Op de voorgevel staat in het Latijn dat Marcus Agrippa (de schoonzoon van keizer Augustus) het Pantheon heeft ontworpen, maar het huidige gebouw diende ter vervanging van tempel die hij had laten bouwen. Keizer Hadrianus gaf opdracht tot de bouw in 118-125 n. Chr. op de resten van de afgebroken ronde tempel en wijdde deze aan ‘elke (toen bekende) god’ hetgeen het Griekse ‘Pan-theon’ betekent.
In de 7e eeuw werd het gebouw overgedragen aan de christelijke kerk, waarna vele decoraties verwijderd of vervangen werden. De marmeren vloer met versieringen is nog het originele Romeinse ontwerp, net als de cassettes in de koepel waardoor het gewicht afneemt.
In het Pantheon bevinden zich graftombes van beroemde personen.
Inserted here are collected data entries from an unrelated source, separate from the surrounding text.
/-! ### The good event and its probability -/

/-- The good event: both counts are within `K/(8·prec)` of their means. [cite: AharonovJonesLandau2009, Claim 3.3] -/
def Good (z : ℂ) (prec K : ℕ) (γ : Trial K → Bool) : Prop :=
  |(count false γ : ℝ) - K * testProb z false true| < K / (8 * prec) ∧
    |(count true γ : ℝ) - K * testProb z true true| < K / (8 * prec)

/-- The good event is decidable (two real inequalities, classically). [folklore] -/
instance instDecidablePredGood (z : ℂ) (prec K : ℕ) : DecidablePred (Good z prec K) := fun _ => by
  unfold Good; infer_instance

/-- **The bad event has weight at most `1/3`** when `K ≥ 96 prec²` (Chebyshev twice and a union
bound: `2 · 16 prec²/K`). [cite: AharonovJonesLandau2009, Claim 3.3] [cite: Kitaev1995, §3 (Lemma 9)] -/
theorem pr_not_good_le {z : ℂ} (hz : ‖z‖ ≤ 1) {prec : ℕ} (hprec : 0 < prec) (hK : 96 * prec ^ 2 ≤ K) :
    pr z (fun γ : Trial K → Bool => ¬ Good z prec K γ) ≤ 1 / 3 := by
  have hp' : (0 : ℝ) < prec := by exact_mod_cast hprec
  have hKpos : 0 < K := by
    have : 0 < 96 * prec ^ 2 := by positivity
    omega
  have hK' : (0 : ℝ) < K := by exact_mod_cast hKpos
  have hKr : (96 : ℝ) * prec ^ 2 ≤ K := by exact_mod_cast hK
  set a : ℝ := K / (8 * prec) with ha_def
  have ha : 0 < a := by positivity
  have hR := weight_deviation_le (K := K) hz false ha
  have hI := weight_deviation_le (K := K) hz true ha
  have hval : (K : ℝ) / (4 * a ^ 2) = 16 * prec ^ 2 / K := by
    rw [ha_def]; field_simp; ring
  rw [hval] at hR hI
  calc pr z (fun γ : Trial K → Bool => ¬ Good z prec K γ)
      ≤ pr z (fun γ : Trial K → Bool => a ≤ |(count false γ : ℝ) - K * testProb z false true| ∨
          a ≤ |(count true γ : ℝ) - K * testProb z true true|) := by
        refine pr_mono hz fun γ hγ => ?_
        unfold Good at hγ
        rw [not_and_or, not_lt, not_lt] at hγ
        exact hγ
    _ ≤ 16 * prec ^ 2 / K + 16 * prec ^ 2 / K := (pr_or_le hz _ _).trans (add_le_add hR hI)
    _ = 32 * prec ^ 2 / K := by ring
    _ ≤ 1 / 3 := by
        rw [div_le_div_iff₀ hK' (by norm_num : (0 : ℝ) < 3)]
        linarith

/-- The good event has weight at least `2/3` when `K ≥ 96 prec²`. [cite: AharonovJonesLandau2009, Claim 3.3] -/
theorem pr_good_ge {z : ℂ} (hz : ‖z‖ ≤ 1) {prec : ℕ} (hprec : 0 < prec) (hK : 96 * prec ^ 2 ≤ K) :
    2 / 3 ≤ pr z (Good z prec K) := by
  have h1 := pr_add_pr_not (K := K) z (Good z prec K)
  have h2 := pr_not_good_le hz hprec hK
  linarith

/-! ### Completeness and soundness -/

/-- **Completeness** (AJL Claim 3.3 with Thm. 3.2, threshold form): if `|z| ≥ θ + 1/prec` (and
`|z| ≤ 1`, `K ≥ 96 prec²`) the sampler accepts with probability `≥ 2/3`: on the good event
`|r| > |z| - 1/(2·prec) ≥ θ + 1/(2·prec)`. [cite: AharonovJonesLandau2009, §3.3, Claim 3.3 and Thm. 3.2] -/
theorem acceptProb_ge_of_yes {z : ℂ} (hz : ‖z‖ ≤ 1) {θn θd prec K : ℕ} (hprec : 0 < prec)
    (hK : 96 * prec ^ 2 ≤ K) (hyes : (θn : ℝ) / θd + 1 / prec ≤ ‖z‖) :
    2 / 3 ≤ acceptProb z θn θd prec K := by
  have hp' : (0 : ℝ) < prec := by exact_mod_cast hprec
  have hKpos : 0 < K := by
    have : 0 < 96 * prec ^ 2 := by positivity
    omega
  refine (pr_good_ge hz hprec hK).trans (pr_mono hz fun γ hγ => ?_)
  rw [accept_iff_le_norm]
  have hclose := norm_cEstimate_sub_lt hKpos hprec hγ.1 hγ.2
  have htri : ‖z‖ - ‖cEstimate K (count false γ) (count true γ)‖ ≤
      ‖cEstimate K (count false γ) (count true γ) - z‖ := by
    rw [← norm_neg (cEstimate K (count false γ) (count true γ) - z), neg_sub]
    exact norm_sub_norm_le _ _
  have h12 : (1 : ℝ) / prec - 1 / (2 * prec) = 1 / (2 * prec) := by field_simp; ring
  linarith

/-- **Soundness**: if `|z| ≤ θ` (and `|z| ≤ 1`, `K ≥ 96 prec²`) the sampler accepts with probability
`≤ 1/3`: on the good event `|r| < |z| + 1/(2·prec) ≤ θ + 1/(2·prec)`. [cite: AharonovJonesLandau2009, §3.3, Claim 3.3 and Thm. 3.2] -/
theorem acceptProb_le_of_no {z : ℂ} (hz : ‖z‖ ≤ 1) {θn θd prec K : ℕ} (hprec : 0 < prec)
    (hK : 96 * prec ^ 2 ≤ K) (hno : ‖z‖ ≤ (θn : ℝ) / θd) :
    acceptProb z θn θd prec K ≤ 1 / 3 := by
  have hKpos : 0 < K := by
    have : 0 < 96 * prec ^ 2 := by positivity
    omega
  refine le_trans (pr_mono hz fun γ hγ => ?_) (pr_not_good_le hz hprec hK)
  intro hgood
  rw [accept_iff_le_norm] at hγ
  have hclose := norm_cEstimate_sub_lt hKpos hprec hgood.1 hgood.2
  have htri : ‖cEstimate K (count false γ) (count true γ)‖ - ‖z‖ ≤
      ‖cEstimate K (count false γ) (count true γ) - z‖ := norm_sub_norm_le _ _
  linarith

/-- Acceptance probabilities lie in `[0, 1]`. [folklore] -/
theorem acceptProb_mem_Icc {z : ℂ} (hz : ‖z‖ ≤ 1) (θn θd prec K : ℕ) :
    acceptProb z θn θd prec K ∈ Set.Icc (0 : ℝ) 1 :=
  ⟨sum_nonneg fun γ _ => by split_ifs <;> [exact weight_nonneg hz γ; exact le_rfl], pr_le_one hz _⟩

end AJLSampler

end Literature.Computability.QuantumComplexity

end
Zo is Victor Emanuel II, de eerste koning van het verenigde Italië, er begraven, evenals de Renaissance schilder Rafaël.
3. Piazza Navona
Op dit plein is altijd iets te beleven met de gezellige terrasjes, het straattheater en de marktkraampjes. De gebouwen rondom het ovale plein zijn gebouwd op de fundamenten van de tribunes van het Stadion van keizer Domitianus. Vanaf de 1e eeuw werden er op deze plek voor 33.000 toeschouwers paardenraces en atletiekwedstrijden gehouden. De naam Navona is afgeleid van het Griekse woord ‘agone’ voor wedstrijdlocatie.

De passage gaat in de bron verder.